We don't really understand it, so we'll give it to the programmers.

On Sunday, July 11, 2021 at 6:40:14 PM UTC+3, Mike Terry wrote:
> On 09/07/2021 13:52, Michael S wrote:
> > On Thursday, July 8, 2021 at 11:03:08 AM UTC+3, Michael S wrote:
> >> On Wednesday, July 7, 2021 at 2:02:53 AM UTC+3, Michael S wrote:
> >>> On Tuesday, July 6, 2021 at 8:28:02 PM UTC+3, Kent Dickey wrote:
> >>>> In article <c7bfb14a-2084-41c3...@googlegroups.com>,
> >>>> Michael S <already...@yahoo.com> wrote:
> >>>>>
> >>>>> Those are still variations of the theme that I outlined in the post from
> >>>>> Jul 4, 2021, 1:21:16 PM
> >>>>> As proven in the post from Jul 5, 2021, 12:44:48 PM, as far as original
> >>>>> 1=19 digits challenge is concerned, it's a dead end.
> >>>>> In order to tackle the original challenge, the positive (one-child)
> >>>>> results should somehow be discovered and counted in bunches of of at
> >>>>> least thousands (preferably 100s of thousands) rather than one-by-one.
> >>>>> Just rejecting negatives in bunches is not sufficient.
> >>>> I was just posting code I wrote before your posts.
> >>>>
> >>>> I did not see any "proofs", there was a post with some numbers, with no
> >>>> explanation of where they came from or why we should believe it.
> >>> There was an explanation: the numbers are estimates found by Monte Carlo method.
> >>> For each number of digits I tested 1E7 randomly distributed points and extrapolated.

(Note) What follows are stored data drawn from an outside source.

/-!
# The spectral fractional Laplacian as a mollification: smoothness and joint space–time smoothness

Analysis/FluidPDE proof-only complement to `FractionalNSTorus` / `FracLaplacianSmooth`
(`Torus.fracLaplacian α ψ x = Re ∑ₖ (4π²|k|²)^α ψ̂(k) e^{2πik·x}`, convergent with continuous sum
for smooth `ψ`, `α ≥ 0`). Here `(-Δ)^α` is realised, on smooth fields, as an honest
**mollification of a derivative** — the construction of the tree's inverse Laplacian
(`TorusInverseLaplacian`: `Δ⁻¹h = c • K ⋆ Δ^{N-1}h`) run for the symbol `(4π²|k|²)^α`:

  `(-Δ)^α a = K_α ⋆ ((1 - (4π²)⁻¹Δ)^M a)`,  `M = ⌈α⌉ + #d`,
  `K_α = ∑ₖ (4π²|k|²)^α (1 + |k|²)^{-M} e_k` (a continuous real kernel: the multiplier is
  `≤ (4π²)^α (1 + |k|²)^{-#d}`, absolutely summable),

by the convolution theorem (`Torus.mFourierCoeff_convolution`, Grafakos 2014, Prop. 3.1.2 (9)),
the multiplier of the elliptic iterate (`Torus.mFourierCoeff_complexify_iterate_oneSubLaplacian`:
`(1 + |k|²)^M`) and uniqueness of Fourier coefficients of continuous functions
(`Torus.eq_of_forall_mFourierCoeff_eq`). Consequences (all proved):

* `Torus.IsSmooth.fracLaplacian` — `(-Δ)^α a` is smooth for smooth `a` (`α ≥ 0`);
* `Torus.IsSmoothSpaceTimeOn.fracLaplacian_univ` — **joint space–time smoothness**: for `u` smooth
  on `ℝ × T^d`, `(t, x) ↦ ((-Δ)^α u(t))(x)` is smooth on `ℝ × T^d` (slice-wise mollification of the
  jointly smooth `(1 - (4π²)⁻¹Δ)^M u` preserves joint smoothness,
  `Torus.IsSmoothSpaceTimeOn.convolution` of `TorusSpaceTimeKernel`). This is what makes
  `R₀ = ℛ(∂ₜu + ν(-Δ)^θ u) + …` a smooth Reynolds stress in the first step of Luo–Titi's scheme
  (Luo–Titi 2020, §2.1, proof of Theorem 1) for a general smooth datum `u`.

All statements are folklore Fourier analysis on the torus (Grafakos 2014, Prop. 3.1.2, §3.3.1;
Roncal–Stinga 2016 for `(-Δ)^α` on `𝕋ⁿ`); Mathlib has no fractional Laplacian on `UnitAddTorus`.

## References

* L. Grafakos, *Classical Fourier Analysis*, 3rd ed., GTM 249, Springer 2014, Prop. 3.1.2 (9)–(10),
  Prop. 3.2.4, Prop. 3.2.6 (8). [`Grafakos2014`]
* T. Luo, E. S. Titi, Calc. Var. PDE 59 (2020) = arXiv:1808.07595, §2.1 (the start
  `R₀ = ℛ(∂ₜv₀ + ν(-Δ)^θ v₀) + v₀ ⊗ v₀ + p₀I` of the iteration). [`LuoTiti2020`]
-/

noncomputable section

> >>> Later on I repeated the tests with 1E8 point per range and got approximately the same
> >>> result. That is, estimates could be off by few per cents, but it wouldn't change the conclusion:
> >>> the total number of one-child numbers in range 1:1e19 is too huge for any methods that reject
> >>> candidates in bunches but confirm individually.
> >>> Why should you believe it? Because I said so and I tend to be reliable in that sort of things.

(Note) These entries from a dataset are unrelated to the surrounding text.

import Literature.Combinatorics.Optimization.BlockPsdLiftFactorization
import Literature.Barriers.PneNP.TSPExtensionComplexityFactorization
import Literature.Combinatorics.Optimization.ZeroOnePolytopesHighPsdRank
import HarnessLib

/-!
# LP lifts: extended formulations (`HasEFOfSize`) versus `(S^1_+)^r`-lifts (`HasBlockPsdLift · 1 r`)

Two vocabularies for linear extended formulations live in the tree: the Barriers files' slack-form
`Literature.Barriers.PneNP.HasEFOfSize P r` (`P = {x : ∃ y ≥ 0, Ex + Fy = g}` with `r` sign constraints;
Fiorini et al. / Rothvoß) and the cone-lift form `HasBlockPsdLift P 1 r` (`P = π(ℝ^r_+ ∩ L)`, `π` linear,
`L` affine; Gouveia–Parrilo–Thomas [cite: GouveiaParriloThomas2013, Def. 2.2 (§2)], Fawzi–Parrilo's case
`d = 1` [cite: FawziParrilo2013, §1.2 (p. 4)]).  This file PROVES the dictionary (no facts asserted):

* `HasEFOfSize.hasPsdPowerFactorization_slack` — Yannakakis "EF ⇒ nonnegative factorization"
  [cite: Rothvoss2017, Thm. 4 (PDF p. 5)] (the tree's `HasEFOfSize.exists_nonneg_factorisation`, `r + 1` terms)
  in the currency `FixedSizePsdRank.HasPsdPowerFactorization · 1 (r+1)`;
* `HasEFOfSize.hasBlockPsdLift_one` — an EF of size `r` of a polytope with both descriptions is an
  `(S^1_+)^{r+1}`-lift (via GPT "factorization ⇒ lift", `hasPsdPowerFactorization_slack_iff_hasBlockPsdLift`), and
  `HasEFOfSize.hasPsdLift` — hence a psd lift of size `r + 1` ("LP ⊆ SDP");
* `HasBlockPsdLift.hasEFOfSize` — conversely an `(S^1_+)^r`-lift of ANY set `P ⊆ ℝ^ι` is an EF of size `r`
  (equations: the coordinates of `y` modulo `L.direction` in a basis of the quotient, and `x = π(y)`).
* `Rothvoss2013_thm4_blocks_one`, `ZeroOneLpEF.exists_zeroOne_two_pow_le_blocks_one` — Rothvoß's counting bound
  [cite: Rothvoss2013, Thm. 4] transported to `(S^1_+)^r`-lifts.
So the tree's extension complexity and the least number of `S^1_+` blocks in a lift differ by at most `1`
(the `+1` is the constant column of the slack-form factorization; it disappears for `dim P ≥ 1` in the printed
treatments, which is not needed for lower bounds).
-/

noncomputable section

open Finset Matrix
open scoped MatrixOrder

namespace Literature.Combinatorics.Optimization

open Literature.Barriers.PneNP FixedSizePsdRank

/-! ### EF ⇒ `(S^1_+)^{r+1}`-factorization ⇒ `(S^1_+)^{r+1}`-lift -/

/-- **Yannakakis, direction "EF ⇒ factorization", in the `(S^1_+)^r` currency**: an extended formulation of
size `r` of `P` gives an `(S^1_+)^{r+1}`-factorization (= nonnegative factorization of size `r + 1`, the `+1`
being the constant column of the tree's `HasEFOfSize.exists_nonneg_factorisation`) of the slack matrix of ANY
family of points of `P` against ANY family of valid inequalities.
[cite: Rothvoss2017, Thm. 4 (PDF p. 5)] [cite: FawziParrilo2013, §1.2 (p. 4, "LP … captured by the case d = 1")] -/
theorem _root_.Literature.Barriers.PneNP.HasEFOfSize.hasPsdPowerFactorization_slack {ι : Type} [Fintype ι]
    {r : ℕ} {P : Set (ι → ℝ)} (h : HasEFOfSize P r) {A B : Type*} (v : B → ι → ℝ) (hv : ∀ b, v b ∈ P)
    (c : A → ι → ℝ) (d : A → ℝ) (hvalid : ∀ a, ∀ x ∈ P, c a ⬝ᵥ x ≤ d a) :
    HasPsdPowerFactorization (fun b a => d a - c a ⬝ᵥ v b) 1 (r + 1) := by
  obtain ⟨U, V, hU, hV, hS⟩ := h.exists_nonneg_factorisation v hv c d hvalid
  let e : Fin (r + 1) ≃ Option (Fin r) := finSuccEquiv r
  refine hasPsdPowerFactorization_one_iff_nonneg.2
    ⟨fun b t => V (e t) b, fun a t => U a (e t), fun b t => hV _ _, fun a t => hU _ _, fun b a => ?_⟩
  rw [hS a b, ← Equiv.sum_comp e]
  exact Finset.sum_congr rfl fun t _ => mul_comm _ _

/-- **An extended formulation of size `r` of a polytope is an `(S^1_+)^{r+1}`-lift** (for a polytope given by
both descriptions `conv{x_i} = {y : a_jᵀy ≤ b_j}`): Yannakakis' factorization followed by Gouveia–Parrilo–Thomas
("factorization ⇒ lift", `hasPsdPowerFactorization_slack_iff_hasBlockPsdLift`).
[cite: Rothvoss2017, Thm. 4 (PDF p. 5)] [cite: GouveiaParriloThomas2013, Thm. 2.4 (§2)] -/
theorem _root_.Literature.Barriers.PneNP.HasEFOfSize.hasBlockPsdLift_one {ι : Type} [Fintype ι]
    {κ J : Type*} [Finite κ] {r : ℕ} {x : κ → ι → ℝ} {a : J → ι → ℝ} {b : J → ℝ}
    (hPQ : convexHull ℝ (Set.range x) = {y | ∀ j, a j ⬝ᵥ y ≤ b j})
    (h : HasEFOfSize (convexHull ℝ (Set.range x)) r) :
    HasBlockPsdLift (convexHull ℝ (Set.range x)) 1 (r + 1) :=
  (hasPsdPowerFactorization_slack_iff_hasBlockPsdLift le_rfl (by omega) hPQ).1
    (h.hasPsdPowerFactorization_slack x (fun i => subset_convexHull ℝ _ ⟨i, rfl⟩) a b
      (fun j y hy => by rw [hPQ] at hy; exact hy j))

/-- Hence an extended formulation of size `r` of such a polytope is also a psd lift of size `r + 1`
("LP ⊆ SDP": `(S^1_+)^{r+1} ⊆ S^{r+1}_+`). [cite: FawziParrilo2013, §1.1 (p. 3)] -/
theorem _root_.Literature.Barriers.PneNP.HasEFOfSize.hasPsdLift {ι : Type} [Fintype ι]
    {κ J : Type*} [Finite κ] {r : ℕ} {x : κ → ι → ℝ} {a : J → ι → ℝ} {b : J → ℝ}
    (hPQ : convexHull ℝ (Set.range x) = {y | ∀ j, a j ⬝ᵥ y ≤ b j})
    (h : HasEFOfSize (convexHull ℝ (Set.range x)) r) :
    HasPsdLift (convexHull ℝ (Set.range x)) (r + 1) := by
  simpa using HasBlockPsdLift.hasPsdLift (h.hasBlockPsdLift_one hPQ)

/-! ### `(S^1_+)^r`-lift ⇒ EF of size `r` -/

/-- A linear functional on `ℝ^r` is the dot product with its values on the coordinate vectors. [folklore] -/
private theorem dotProduct_single_eq_apply {r : ℕ} (f : (Fin r → ℝ) →ₗ[ℝ] ℝ) (y : Fin r → ℝ) :
    (fun t => f (Pi.single t 1)) ⬝ᵥ y = f y := by
  have hy : y = ∑ t, y t • (Pi.single t (1 : ℝ) : Fin r → ℝ) := by
    funext s
    simp [Finset.sum_apply, Pi.single_apply]
  conv_rhs => rw [hy]
  rw [map_sum, dotProduct]
  exact Finset.sum_congr rfl fun t _ => by rw [map_smul, smul_eq_mul, mul_comm]

/-- **A `(S^1_+)^r`-lift (`= (ℝ^r_+)`-lift, `π` linear, `L` affine) of `P ⊆ ℝ^ι` is an extended formulation
of size `r`** in the tree's slack form `{x : ∃ y ≥ 0, Ex + Fy = g}`: the equations are those cutting out `L`
(coordinates modulo `L.direction`) and `x = π(y)`. With `HasEFOfSize.hasBlockPsdLift_one`: for polytopes the
tree's extension complexity `xc` and the least `r` with an `(S^1_+)^r`-lift differ by at most `1`.
[cite: GouveiaParriloThomas2013, Def. 2.2 (§2, "ℝ^m_+-lifts … linear programming")] [cite: FawziParrilo2013, §1.2 (p. 4)] -/
theorem HasBlockPsdLift.hasEFOfSize {ι : Type} [Fintype ι] {P : Set (ι → ℝ)} {r : ℕ}
    (h : HasBlockPsdLift P 1 r) : HasEFOfSize P r := by
  classical
  obtain ⟨L, π, rfl⟩ := h
  -- coordinates `ℝ^r ≅ (S^1)^r`
  let φ : (Fin r → ℝ) →ₗ[ℝ] (Fin r → Matrix (Fin 1) (Fin 1) ℝ) :=
    { toFun := fun y t => y t • (1 : Matrix (Fin 1) (Fin 1) ℝ)
      map_add' := fun y z => funext fun t => by simp [add_smul]
      map_smul' := fun c y => funext fun t => by simp [mul_smul] }
  let ψ : (Fin r → Matrix (Fin 1) (Fin 1) ℝ) →ₗ[ℝ] (Fin r → ℝ) :=
    { toFun := fun M t => M t 0 0
      map_add' := fun M N => rfl
      map_smul' := fun c M => rfl }
  have hφ : ∀ y t, φ y t = y t • (1 : Matrix (Fin 1) (Fin 1) ℝ) := fun y t => rfl
  have hψ : ∀ M t, ψ M t = M t 0 0 := fun M t => rfl
  have hφψ : ∀ M : Fin r → Matrix (Fin 1) (Fin 1) ℝ, φ (ψ M) = M := fun M => by
    funext t
    ext i j
    fin_cases i; fin_cases j
    simp [hφ, hψ]
  have hψφ : ∀ y, ψ (φ y) = y := fun y => funext fun t => by simp [hφ, hψ]
  -- empty `L`: `P = ∅`
  by_cases hL : ∃ M₁, M₁ ∈ L
  swap
  · push Not at hL
    have hP : π '' {M : Fin r → Matrix (Fin 1) (Fin 1) ℝ | (∀ t, (M t).PosSemidef) ∧ M ∈ L} = ∅ :=
      Set.eq_empty_of_forall_notMem (by rintro _ ⟨M, ⟨-, hM⟩, rfl⟩; exact hL M hM)
    rw [hP]
    refine ⟨⟨1, 0, 0, fun _ => 1⟩, Set.eq_empty_of_forall_notMem ?_⟩
    rintro x ⟨y, -, hy⟩
    have := congrFun hy 0
    simp at this
  obtain ⟨M₁, hM₁⟩ := hL
  -- `L` in coordinates and its equations
  let L' : AffineSubspace ℝ (Fin r → ℝ) := L.comap φ.toAffineMap
  have hL' : ∀ y, y ∈ L' ↔ φ y ∈ L := fun y => AffineSubspace.mem_comap
  have hy₁ : ψ M₁ ∈ L' := by rw [hL', hφψ]; exact hM₁
  set W : Submodule ℝ (Fin r → ℝ) := L'.direction with hW
  let bQ := Module.finBasis ℝ ((Fin r → ℝ) ⧸ W)
  let ℓ : Fin (Module.finrank ℝ ((Fin r → ℝ) ⧸ W)) → ((Fin r → ℝ) →ₗ[ℝ] ℝ) :=
    fun i => (bQ.coord i).comp W.mkQ
  have hℓ : ∀ y : Fin r → ℝ, y ∈ L' ↔ ∀ i, ℓ i y = ℓ i (ψ M₁) := by
    intro y
    have hquot : W.mkQ y = W.mkQ (ψ M₁) ↔ y ∈ L' := by
      rw [Submodule.mkQ_apply, Submodule.mkQ_apply, Submodule.Quotient.eq, ← vsub_eq_sub]
      exact AffineSubspace.vsub_right_mem_direction_iff_mem hy₁ y
    rw [← hquot, bQ.ext_elem_iff]
    rfl
  -- the extended formulation: rows `Fin k₀ ⊕ ι`, `k₀ = dim (ℝ^r / L.direction)`
  let ρ : Fin (Module.finrank ℝ ((Fin r → ℝ) ⧸ W)) ⊕ ι ≃
      Fin (Module.finrank ℝ ((Fin r → ℝ) ⧸ W) + Fintype.card ι) :=
    (Equiv.sumCongr (Equiv.refl _) (Fintype.equivFin ι)).trans finSumFinEquiv
  let Erow : Fin (Module.finrank ℝ ((Fin r → ℝ) ⧸ W)) ⊕ ι → ι → ℝ := fun s =>
    match s with
    | Sum.inl _ => 0
    | Sum.inr i => Pi.single i 1
  let Frow : Fin (Module.finrank ℝ ((Fin r → ℝ) ⧸ W)) ⊕ ι → Fin r → ℝ := fun s =>
    match s with
    | Sum.inl i => fun t => ℓ i (Pi.single t 1)
    | Sum.inr i => fun t => -((π (φ (Pi.single t 1))) i)
  let grow : Fin (Module.finrank ℝ ((Fin r → ℝ) ⧸ W)) ⊕ ι → ℝ := fun s =>
    match s with
    | Sum.inl i => ℓ i (ψ M₁)
    | Sum.inr _ => 0
  -- the row equations, decoded
  have hFinl : ∀ i y, Frow (Sum.inl i) ⬝ᵥ y = ℓ i y := fun i y => dotProduct_single_eq_apply (ℓ i) y
  have hFinr : ∀ (i : ι) y, Frow (Sum.inr i) ⬝ᵥ y = -((π (φ y)) i) := by
    intro i y
    have := dotProduct_single_eq_apply ((LinearMap.proj i).comp (π ∘ₗ φ)) y
    simp only [LinearMap.comp_apply, LinearMap.proj_apply] at this
    rw [← this, ← neg_dotProduct]
    rfl
  refine ⟨⟨Module.finrank ℝ ((Fin r → ℝ) ⧸ W) + Fintype.card ι, Matrix.of fun q => Erow (ρ.symm q),
    Matrix.of fun q => Frow (ρ.symm q), fun q => grow (ρ.symm q)⟩, ?_⟩
  have hsys : ∀ (x : ι → ℝ) (y : Fin r → ℝ),
      (Matrix.of fun q => Erow (ρ.symm q)) *ᵥ x + (Matrix.of fun q => Frow (ρ.symm q)) *ᵥ y =
          (fun q => grow (ρ.symm q)) ↔
        (∀ i, ℓ i y = ℓ i (ψ M₁)) ∧ ∀ i : ι, x i = (π (φ y)) i := by
    intro x y
    constructor
    · intro hEq
      have hrow : ∀ s, Erow s ⬝ᵥ x + Frow s ⬝ᵥ y = grow s := fun s => by
        have := congrFun hEq (ρ s)
        simpa [Matrix.mulVec, Matrix.of_apply] using this
      refine ⟨fun i => ?_, fun i => ?_⟩
      · have := hrow (Sum.inl i)
        rw [hFinl] at this
        simpa [Erow, grow] using this
      · have := hrow (Sum.inr i)
        rw [hFinr] at this
        simp only [Erow, grow, single_dotProduct, one_mul] at this
        linarith
    · rintro ⟨h1, h2⟩
      funext q
      obtain ⟨s, rfl⟩ := ρ.surjective q
      change (fun q' => Erow (ρ.symm (ρ s)) q') ⬝ᵥ x + (fun q' => Frow (ρ.symm (ρ s)) q') ⬝ᵥ y = grow (ρ.symm (ρ s))
      rw [Equiv.symm_apply_apply]
      change Erow s ⬝ᵥ x + Frow s ⬝ᵥ y = grow s
      rcases s with i | i
      · rw [hFinl]; simp [Erow, grow, h1 i]
      · rw [hFinr]; simp [Erow, grow, single_dotProduct, h2 i]
  ext x
  simp only [ExtendedFormulation.projSet, Set.mem_setOf_eq, Set.mem_image]
  constructor
  · rintro ⟨y, hy0, hEq⟩
    obtain ⟨h1, h2⟩ := (hsys x y).1 hEq
    refine ⟨φ y, ⟨fun t => ?_, (hL' y).1 ((hℓ y).2 h1)⟩, (funext h2).symm⟩
    rw [hφ]
    exact Matrix.PosSemidef.one.smul (hy0 t)
  · rintro ⟨M, ⟨hM, hML⟩, rfl⟩
    refine ⟨ψ M, fun t => ?_, (hsys _ _).2 ⟨(hℓ _).1 ?_, fun i => by rw [hφψ]⟩⟩
    · rw [hψ]; exact (hM t).diag_nonneg
    · rw [hL', hφψ]; exact hML

/-! ### Rothvoß's counting bound for `(S^1_+)^r`-lifts -/

/-- **Rothvoß 2013 Thm. 4 in the `(S^1_+)^r`-lift currency**: some `0/1` polytopes in `ℝⁿ` need
`r ≥ c·2^{n/2}/√(n log 2n)` for every `(S^1_+)^r`-lift (= LP lift in Gouveia–Parrilo–Thomas form), by
`HasBlockPsdLift.hasEFOfSize` and the tree's `Rothvoss2013_thm4_holds`. [cite: Rothvoss2013, Thm. 4 (§4, p. 7)]
[cite: FawziParrilo2013, §1.2 (p. 4, "LP … captured by the case d = 1")] -/
theorem Rothvoss2013_thm4_blocks_one :
    ∃ c : ℝ, 0 < c ∧ ∃ n₀ : ℕ, ∀ n : ℕ, n₀ ≤ n → ∃ 𝒳 : Set (Fin n → ℝ),
      𝒳 ⊆ {x | ∀ i, x i = 0 ∨ x i = 1} ∧
      ∀ r : ℕ, HasBlockPsdLift (convexHull ℝ 𝒳) 1 r →
        c * (2 : ℝ) ^ ((n : ℝ) / 2) / Real.sqrt ((n : ℝ) * Real.log (2 * n)) ≤ r := by
  obtain ⟨c, hc, n₀, H⟩ := Rothvoss2013_thm4_holds
  refine ⟨c, hc, n₀, fun n hn => ?_⟩
  obtain ⟨𝒳, h𝒳, hk⟩ := H n hn
  exact ⟨𝒳, h𝒳, fun r h => hk r h.hasEFOfSize⟩

/-- The sharp log-free form: for `n ≥ 20` some nonempty `𝒳 ⊆ {0,1}ⁿ` has `2ⁿ ≤ 96·n·r²` for every
`(S^1_+)^r`-lift of `conv 𝒳`. [cite: Rothvoss2013, Thm. 4 (§4, p. 7)] [cite: FawziParrilo2013, §1.2 (p. 4)] -/
theorem ZeroOneLpEF.exists_zeroOne_two_pow_le_blocks_one {n : ℕ} (hn : 20 ≤ n) :
    ∃ 𝒳 : Finset (Fin n → Bool), 𝒳.Nonempty ∧
      ∀ r : ℕ, HasBlockPsdLift (convexHull ℝ (cubePoint '' (𝒳 : Set (Fin n → Bool)))) 1 r →
        2 ^ n ≤ 96 * n * r ^ 2 := by
  obtain ⟨𝒳, hne, hk⟩ := ZeroOneLpEF.exists_zeroOne_two_pow_le_mul_sq hn
  exact ⟨𝒳, hne, fun r h => hk r h.hasEFOfSize⟩

end Literature.Combinatorics.Optimization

> >>> I didn't post the Monte Carlo code here because
> >>> (a) it is trivial, every decent pro has to be able to code something like that in less than 2 hours
> >>> (b) it is coded in C++ and the group is about C.
> >>> I can save it at my github account if wish to see it.
> >>>
> >>> BTW, here are full results:
> >>> 1: 10 / 10 * 10 = 1.000000000000000e+01
> >>> 2: 20 / 90 * 90 = 2.000000000000000e+01
> >>> 3: 360 / 900 * 900 = 3.600000000000000e+02
> >>> 4: 2701 / 9000 * 9000 = 2.701000000000000e+03
> >>> 5: 4096 / 90000 * 90000 = 4.096000000000000e+03
> >>> 6: 109466 / 900000 * 900000 = 1.094660000000000e+05
> >>> 7: 161022 / 9000000 * 9000000 = 1.610220000000000e+05
> >>> 8: 13068583 / 90000000 * 90000000 = 1.306858300000000e+07
> >>> 9: 237707 / 100000000 * 900000000 = 2.139363000000000e+06
> >>> 10: 0 / 100000000 * 9000000000 = 0.000000000000000e+00
> >>> 11: 78609 / 100000000 * 90000000000 = 7.074810000000000e+07
> >>> 12: 6126028 / 100000000 * 900000000000 = 5.513425200000000e+10
> >>> 13: 11791 / 100000000 * 9000000000000 = 1.061190000000000e+09
> >>> 14: 1137562 / 100000000 * 90000000000000 = 1.023805800000000e+12
> >>> 15: 3414651 / 100000000 * 900000000000000 = 3.073185900000000e+13
> >>> 16: 7992302 / 100000000 * 9000000000000000 = 7.193071800000000e+14
> >>> 17: 198 / 100000000 * 90000000000000000 = 1.782000000000000e+11
> >>> 18: 258937 / 100000000 * 900000000000000000 = 2.330433000000000e+15
> >>> 19: 30 / 100000000 * 9000000000000000000 = 2.700000000000000e+12
> >>> Total 3.084430326475721e+15
> >>>> I wrote
> >>>> some code to get some idea if pruning would work--and for some ranges, it's
> >>>> very effective, for other ranges, it's not effective at all. Basically,
> >>>> to see the timing differences for different ranges. My pruning code showed:
> >>>>
> >>>> size runtime factor number of 1-childs
> >>>> 10^6: 0.046 secs = = 116652
> >>>> 10^7: 0.231 secs = 5.02x = 277674
> >>>> 10^8: 5.374 secs = 23.2x = 13346257
> >>>> 10^9: 11.463 secs =2.13x = 15483217
> >>>>
> >>> I have exact results for up to 13 digits.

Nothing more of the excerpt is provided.